MMI merupakan skala intensitas gempa yang mengukur dampak getaran terhadap kondisi sekitar dengan skala I (paling rendah) hingga XII (tertinggi).
Belum diketahui dampak kerusakan gempa terbaru ini.
Namun di WA beredar foto kerusakan bangunan termasik di Kantor Gubernur Sulawesi Barat.
Gempa susulan
Beberapa gempa susulan terjadi pascagempa 6.2.
Namun kekuatannya terus menurun.
Mulai dari Mag:3.9, Mag:4.0, Mag:2.9, Mag:3.0, Mag:3.4, Mag:3.2, dan Mag:2.6 hingga pukul 03.00 WIB.
Gempa 6.2 ini hanya berselang 10 jam dari gempa 5.9 Kamis.
Koordinator Bidang Gempa Bumi dan Tsunami BMKG Daryono membeber fakta-fakta Gempa Majene 5.9 magnitudo pukul 13.35.49 WIB yang terasa hingga ke Kalimantan.
FAKTA-FAKTA GEMPA MAJENE 14 JANUARI 2021*
1. Gempa Majene dengan magnitudo 5,9 yang terjadi pukul 13.35.49 WIB ini memicu kerusakan bangunan rumah.
Estimasi peta tingkat guncangan yang dipublikasikan BMKG akurat, sesaat setelah gempa dapat mengetimasi bahwa gempa ini merusak karena muncul warna kuning yang artinya guncangan gempa mencapai skala intensitas VI MMI yang berpotensi merusak.
Dari lapangan saat ini dilaporkan sementara banyak terjadi kerusakan rumah warga di Kabupaten Majene.
Tidak hanya merusak, gempa ini juga memicu dampak ikutan gempa (collateral hazard) berupa runtuhan batu (rockfall) di tebing-tebung perbukitan.
2. Gempa ini guncangannya dirasakan hingga jauh di seberang pulau, karena dilaporkan banyak warga di Kabupaten Paser dan Balikpapan di Kalimantan Timur ikut merasakan guncangan gempa Majene.
3. Gempa Majene siang ini dipicu oleh sumber gempa Sesar Naik Mamuju (Mamuju Thrust).
Sesar ini di lepas pantai sebgai fold-thrust-belt yang sangat aktif.

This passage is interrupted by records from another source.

/-! ### The low piece and the light piece -/

/-- **the split of a LOW glued piece** (`0 < m = q(r+kg) ≤ r`): `gate {r,r+k;g} q = w·gate δ_r (m/r) + (1−w)·gate δ_{r+k} (m/(r+k))`,
`w = q(1−g)r/m`, `1 − w = qg(r+k)/m` — two heavy blobs of the common mean `m`. [this work] -/
theorem gluedPiece_split_low (q g : ℝ) (r k : ℕ) (hq0 : 0 < q) (hg0 : 0 ≤ g) (hg1 : g ≤ 1) (hr : 1 ≤ r) (hk : 1 ≤ k) :
    let m : ℝ := q * ((r : ℝ) + k * g)
    let w : ℝ := q * (1 - g) * r / m
    0 < m ∧ 0 ≤ w ∧ w ≤ 1 ∧ 1 - w = q * g * ((r : ℝ) + k) / m ∧
      ∀ h : ℕ, gate (TPL[r, k, g]) q h = w * gate δ[r] (m / r) h + (1 - w) * gate δ[r + k] (m / ((r : ℝ) + k)) h := by
  intro m w
  have hr1 : (1 : ℝ) ≤ r := by exact_mod_cast hr
  have hk0 : (0 : ℝ) ≤ k := Nat.cast_nonneg k
  have hm0 : 0 < m := by
    show 0 < q * ((r : ℝ) + k * g)
    have : 0 < (r : ℝ) + k * g := by nlinarith
    positivity
  have hw0 : 0 ≤ w := div_nonneg (mul_nonneg (mul_nonneg hq0.le (by linarith)) (by linarith)) hm0.le
  have h1w : 1 - w = q * g * ((r : ℝ) + k) / m := by
    show 1 - q * (1 - g) * r / m = q * g * ((r : ℝ) + k) / m
    rw [eq_div_iff hm0.ne', sub_mul, div_mul_cancel₀ _ hm0.ne', one_mul]
    show q * ((r : ℝ) + k * g) - q * (1 - g) * r = q * g * ((r : ℝ) + k)
    ring
  have hw1 : w ≤ 1 := by
    have : 0 ≤ q * g * ((r : ℝ) + k) / m := div_nonneg (by positivity) hm0.le
    linarith
  refine ⟨hm0, hw0, hw1, h1w, fun h => ?_⟩
  have hr0 : (r : ℝ) ≠ 0 := by positivity
  have hrk0 : ((r : ℝ) + k) ≠ 0 := by positivity
  have cr : w * (m / r) = q * (1 - g) := by
    show q * (1 - g) * r / m * (m / r) = q * (1 - g)
    field_simp
  have crk : (1 - w) * (m / ((r : ℝ) + k)) = q * g := by
    rw [h1w]; field_simp
  have c0 : w * (1 - m / r) + (1 - w) * (1 - m / ((r : ℝ) + k)) = 1 - q := by
    have : w * (1 - m / r) + (1 - w) * (1 - m / ((r : ℝ) + k)) = 1 - (w * (m / r)) - ((1 - w) * (m / ((r : ℝ) + k))) := by ring
    rw [this, cr, crk]; ring
  have hr0' : r ≠ 0 := by omega
  have hk0' : k ≠ 0 := by omega
  simp only [gate_apply, tpLaw_apply]
  split_ifs <;> first
    | (exfalso; omega)
    | linear_combination c0
    | linear_combination (-1 : ℝ) * c0
    | linear_combination cr
    | linear_combination (-1 : ℝ) * cr
    | linear_combination crk
    | linear_combination (-1 : ℝ) * crk
    | ring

Hal ini sesuai sengan analisis mekanisme sumber BMKG yang menunjukkan pergerakan naik (thrust fault).
4. Pusat gempa Majene hari ini sangat berdekatan dengan sumber gempa yang memicu tsunami pada 23 Februari 1969 dengan kekuatan 6,9 pada kedalaman 13 Km.

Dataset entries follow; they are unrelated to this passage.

/- Free-seat work of EXTRA WIDTH SEAT `ym-line-cbag-p1-w5` (prover-ym-line-cbag-p1-w5-g2-0), route `EguchiKawaiDirectionLadder`
(ideator ym-idea-2, LINE 8), crux `TripleSmallBallMargin` (stmt-QuantumFields-27724): the (a′)-door BY NAME — the v6 object
`FreeTripleSmallBallLe1` (corrected within-cluster stub, `EguchiKawaiDirectionLadderTripleSmallBallMarginDefsV6`) from the conditional triple
bound (the named fact `WeylIntegrationFormulaUN` is discharged in the tree: `weylIntegrationFormulaUN_holds`).  One-line re-export of the route-independent
`freeTripleSmallBall_le_one_of_conditionalTriple`; this file sits in the route cone only because the v6 objects do.  Nothing is claimed
about the two hypotheses; the Yang–Mills mass gap is untouched (barrier-ledger line). -/
import Summits.QuantumFields.YangMills.Theorems.EguchiKawaiDirectionLadderFreeTripleOfConditional
import Summits.QuantumFields.YangMills.Theorems.EguchiKawaiDirectionLadderTripleSmallBallMarginDefsV6
import Literature.Probability.RandomMatrix.WeylIntegrationFormulaHolds

/-!
# Route `EguchiKawaiDirectionLadder`, crux `TripleSmallBallMargin`: `FreeTripleSmallBallLe1` from the conditional triple bound (by name)

`freeTripleSmallBallLe1_of_conditionalTriple : ConditionalTripleBound → FreeTripleSmallBallLe1` (Weyl's integration formula being
a THEOREM of the tree — `weylIntegrationFormulaUN_holds`, width seat w4's discharge of this seat's named fact) — the skeleton-v6 object (a′) (= the registered (a♯) `FreeTripleSmallBallRobust` at rank `0`, cf. `freeTripleSmallBallLe1_of_robust`) follows
from the fibrewise conditional triple bound (`ConditionalTripleBound`: two Haar unitaries against a FIXED diagonal link, per-pair factor
`triplePairFactor`, where the XL content sits) and Weyl's integration formula for `U(N)`.
-/

set_option autoImplicit false

noncomputable section

namespace Summit.QuantumFields.YangMills.Theorems.EguchiKawaiDirectionLadder


/-- **The (a′)-door by name**: `ConditionalTripleBound → FreeTripleSmallBallLe1` (Weyl's integration formula supplied by the tree's
`weylIntegrationFormulaUN_holds`).  Nothing is claimed about the hypothesis (it carries the within-cluster content of
stmt-QuantumFields-27724 in fibrewise product form; cf. `FibreBoundDefs.ProductFibreBound`). -/
theorem freeTripleSmallBallLe1_of_conditionalTriple (hC : ConditionalTripleBound) : FreeTripleSmallBallLe1 :=
  fun η hη => freeTripleSmallBall_le_one_of_conditionalTriple
    Literature.Probability.RandomMatrix.weylIntegrationFormulaUN_holds hC η hη

end Summit.QuantumFields.YangMills.Theorems.EguchiKawaiDirectionLadder

end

Gempa saat itu menyebabkan 64 orang meninggal, 97 orang luka-luka dan 1.287 rumah serta Masjid mengalami kerusakan.
Dermaga pelabuhan pecah, timbul tsunami dengan ketinggian 4 meter di Pelattoang dan 1,5 m di Parasanga dan Palili.

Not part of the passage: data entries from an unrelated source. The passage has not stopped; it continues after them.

/-!
# An energy-only R4⁻ certificate, route #2: the sourced-energy response

HONEST FRAMING (cell pub-hubbard, unit R3/R4). This file belongs to the ladder R1–R4 with certified
numbers; it makes NO claim on `H`/`H₀` (`Summit.HubbardSuperconductivity`) and it certifies NO number.
It TYPES a second energy-only certificate grammar for the R4⁻ target `NoDWaveOrderPureU8Eighth`
(companion of `PairGapCeiling.lean`, energy-only route #1 = pair incompressibility) and proves,
sorry-free, that such a certificate implies a uniform ceiling on the `d_{x²-y²}` pair-field order
parameter. No instance of the certificate exists, none is claimed, and no producer of its two inputs
is chartered (R3 result line of record: no R3 instance has been run; no dichotomy is certified at any
size; there are no brackets to overlap).

## §1 The inequality

Koma–Tasaki / Kaplan–Horsch–von der Linden in EIGENVECTOR form. Let `K = K†`, `O = O†` act on a
finite-dimensional Hilbert space, `ψ` a normalised eigenvector `K ψ = E ψ` obeying the selection rules
`⟨ψ, O ψ⟩ = 0 = ⟨Oψ, O(Oψ)⟩`; put `q = ‖Oψ‖²` and `d = Re⟨ψ, [O,[O,K]] ψ⟩`. The trial vector
`ψ + t·Oψ` in the variational principle for `K - hO` gives, for every real `t`,
`E₀(K - hO)(1 + t²q) ≤ E(1 + t²q) - 2thq - t²d/2` (`groundEnergy_source_mul_le_of_eigen`), and with
a slack `S ≥ E - E₀(K - hO)`, `S, h > 0`, the choice `t = h/S` yields
`q ≤ S²/h² + ‖[O,[O,K]]‖/(2S)` (`normSq_le_of_slack`).

## §2 The Hubbard torus

`K = H(1,U) - μN = hubbardTorusWith 2 L 1 U μ`, `O = Δ_d + Δ_d†`, `Δ_d = pairField dWaveFormFactor L`,
`K - hO = dWaveSourceTorus L U μ h`, and `ψ` a normalised ground state of `H(1,U)` in the sector
`(N, S^z = 0)` (`IsGroundStateInSector`), so `E = E_N(L) - μN`. With the tree's graded-locality budgets
`‖[O,[O,K]]‖ ≤ B₂(1+|U|+|μ|)L²` (`kt_norm_doubleCommutator_le`) and
`2 Re⟨Δ_d†Δ_d⟩ ≤ ‖Oψ‖² + B_p L²` (`kt_two_mul_re_pair_le_re_order_sq`):
`2 Re⟨ψ, Δ_d†Δ_d ψ⟩ ≤ S²/h² + B₂(1+|U|+|μ|)L²/(2S) + B_p L²` for EVERY real `U, μ`, every `h > 0` and
every `S > 0` with
`(⋆)  E_N(L) - μN - E₀(H(1,U) - μN - h(Δ_d + Δ_d†)) ≤ S`
(`two_mul_re_pair_le_of_sourcedSlack`). With `S = sL²` this is
`p_d(L; ψ) ≤ s²/(2h²) + [B₂(1+|U|+|μ|)/(4s) + B_p/2]/L²`.
Compared with the tree's `kt_trialStateBound` (summit route `AbsenceCertificate`, proved crux
`SourcedOrderDominatesLRO`: arbitrary normalised `N`-particle trial state, canonical-support
hypothesis, a `√e` cross term and an analytic constant surviving the limit) the eigenvector form has no
cross term, no canonical-support hypothesis (ANY `μ` is admissible; a bad `μ` only inflates `S`) and no
analytic constant in the `L → ∞` limit: the ceiling is `s²/(2h²)` exactly. The summit route's one-point
order parameter is also controlled: `m_L(h/2) = dWaveSourceDensity L U μ (h/2) ≤ S/(hL²)`
(`dWaveSourceDensity_le_of_sourcedSlack`, from the tree's energy sandwich; no trial state needed).

## §3 The certificate and what it would need

`PairSourceEnergyCert U N`: reals `h > 0`, `μ`, `s > 0`, a side `L₀`, and (⋆) with `S = sL²` on every
even side `L ≥ L₀` at particle number `N L`. Proved consequences: a pointwise density bound
`p_d ≤ s²/(2h²) + C/L²` (`pairFieldDensity_le`), uniform ceiling certificates of every size
`> s²/(2h²)` (`exists_uniformCeilingCert`), hence `limsup_k σ_d²(2k) ≤ s²/(2h²)` along every
admissible ground-state sequence (`limsup_dWaveOrderParamSq_le`), and `m_L(h/2) ≤ s/h`
(`dWaveSourceDensity_le`; an energy certificate with `s/h ≤ 1/20` would give the one-point ceiling of
`AbsenceCertificate.StripeSourceCeiling` at the source `h/2` without state-optimality rows — a
cross-pointer, not a claim). The two INPUTS of (⋆) are thermodynamic-limit-type ENERGY rows of the
cell's two engine classes: (a) an upper bound on the canonical sector energy `E_N(L) ≤ e⁺L²` uniform
in even `L ≥ L₀` (var: translation-invariant trial states; today only per-`L` rows and signed TL numbers
exist, e.g. `e(8, 7/8, t′ = 0) ≤ -0.6713374`; the uniform-in-`L` statement is undelivered); (b) a LOWER
bound on the grand-canonical SOURCED energy `E₀(H(1,U) - μN - h(Δ_d + Δ_d†)) ≥ e⁻L²` uniform in `L`
(sdp: the translation-invariant energy hierarchy is uniform in `L` by construction, but the pair source
breaks particle-number conservation down to fermion parity — an engine extension that is NOT
chartered and no such campaign is named). Then `s = e⁺ - μρ - e⁻`, `ρ = 7/8` at `δ = 1/8`.

## Magnitudes (estimates, NOT certified)

`s = g⁺ + g(μ) + R(h) + g⁻` with `g±` the relaxation gaps of (a)/(b), `g(μ) ≥ 0` the canonical-support
defect of `μ` (zero at a supporting `μ`, which exists by convexity of `e(ρ)` but must be located
numerically) and `R(h) = e_gc(μ,0) - e_gc(μ,h) ≤ 2h·m(h)` the true sourced energy response, `m(h)` the
infinite-volume induced pair amplitude (unknown). So the ceiling is `½(g/h + 2m(h))²`,
`g = g⁺ + g(μ) + g⁻`. Benchmarks in this normalisation: Yang's kinematic bound gives
`limsup σ_d² ≤ 63/32 ≈ 1.97` at `δ = 1/8` unconditionally (`limsup_dWaveOrderParamSq_le_yang_eighth`),
so a certificate is informative only if `g/h + 2m(h) < 1.98`; the physically interesting region
(DMRG/AFQMC-size pair correlations) is `σ_d² ≲ 10⁻²`, i.e. `g/h + 2m(h) ≲ 0.14`. Today's two-sided TL
energy brackets at `(U, δ) = (8, 1/8)` are `0.25–0.36 t` wide WITHOUT a source. Illustrative rows
(assumed `m(h)` in brackets): `g = 0.30, h = 0.5 [0.5] → 1.28`; `g = 0.10, h = 0.25 [0.3] → 0.50`;
`g = 0.01, h = 0.05 [0.06] → 0.05`; `g = 10⁻³, h = 0.01 [0.012] → 0.008`. Verdict: passing the
kinematic value needs SOURCED two-sided brackets about three times tighter than today's unsourced
ones; a physically meaningful ceiling needs energy densities to `~10⁻³ t` (0.1 % of `|e| ≈ 0.77 t`),
beyond every engine of the cell. This is an R4 rung-type edge with every hypothesis explicit, nothing
more. Robustness: unlike route #1 (`PairGapCeiling.lean`: three sector energies to `±0.1 t` at each
finite `L`) and the windows of `PairGapCeilingRows.lean`, (⋆) involves only energies per site, which
converge along all even `L`; the period-8 commensurability caveat recorded there does not arise.

## §4 The open node

`SmallPairSourceResponsePureU8Eighth` (OPEN, typed, NOT claimed): certificates with arbitrarily small
`s²/(2h²)` at `(U, δ) = (8, 1/8)`. It implies `NoDWaveOrderPureU8Eighth` and hence
(`PairGapCeiling.pureModelStripeCompetition_of_noDWaveOrderPureU8Eighth`) the barrier-catalogue
conjecture `PureModelStripeCompetition`. In the language of the summit route `AbsenceCertificate` it is
an energy form of `CanonicalSupportingPotential ∧ StripeSourcedVanishing` (modulo constants); it is
recorded only as the cell's R4 statement with explicit hypotheses.

Sources. T. A. Kaplan, P. Horsch, W. von der Linden, J. Phys. Soc. Jpn. 58 (1989) 3894 (order
parameter from the response to a symmetry-breaking field); T. Koma, H. Tasaki, J. Stat. Phys. 76
(1994) 745, Theorem 2.2 and §1 (LRO ⇒ symmetry breaking under an infinitesimal source; the
double-commutator trial state); H. Tasaki, H. Watanabe (2021) (energy–LRO inequalities of this type);
M. Qin et al., Phys. Rev. X 10 (2020) 031016, §IV (the regime `U = 8`, `δ = 1/8`; pairing response).

FILE SPLIT (literature seat, `lint.size` ≤ 400 lines): §1–§2
(`groundEnergy_source_mul_le_of_eigen`, `normSq_le_of_slack`,
`two_mul_re_pair_le_of_sourcedSlack`, `dWaveSourceDensity_le_of_sourcedSlack`) are in the imported
module `Summits.HubbardSuperconductivity.HubbardLadder.PairSourceEnergySlack`; this module keeps
§3–§4. All declarations are byte-identical to r3 g14's staged `PairSourceEnergyCeiling.lean`.
-/

noncomputable section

5. Gempa Majene yang merusak hari ini dan gempa pemicu tsunami destruktif tahun 1969 sama sama dibangkitkan oleh generator gempa yang sama yaitu Sesar Naik Mamuju (Mamuju Thrust).
6. Sesar Naik Mamuju memiliki magnitudo tertarget mencapai 7,0 dengan laju geser sesar 2 milimeter/tahun sehingga sesar ini memang harus diwaspadai karena mampu memicu gempa kuat.(*)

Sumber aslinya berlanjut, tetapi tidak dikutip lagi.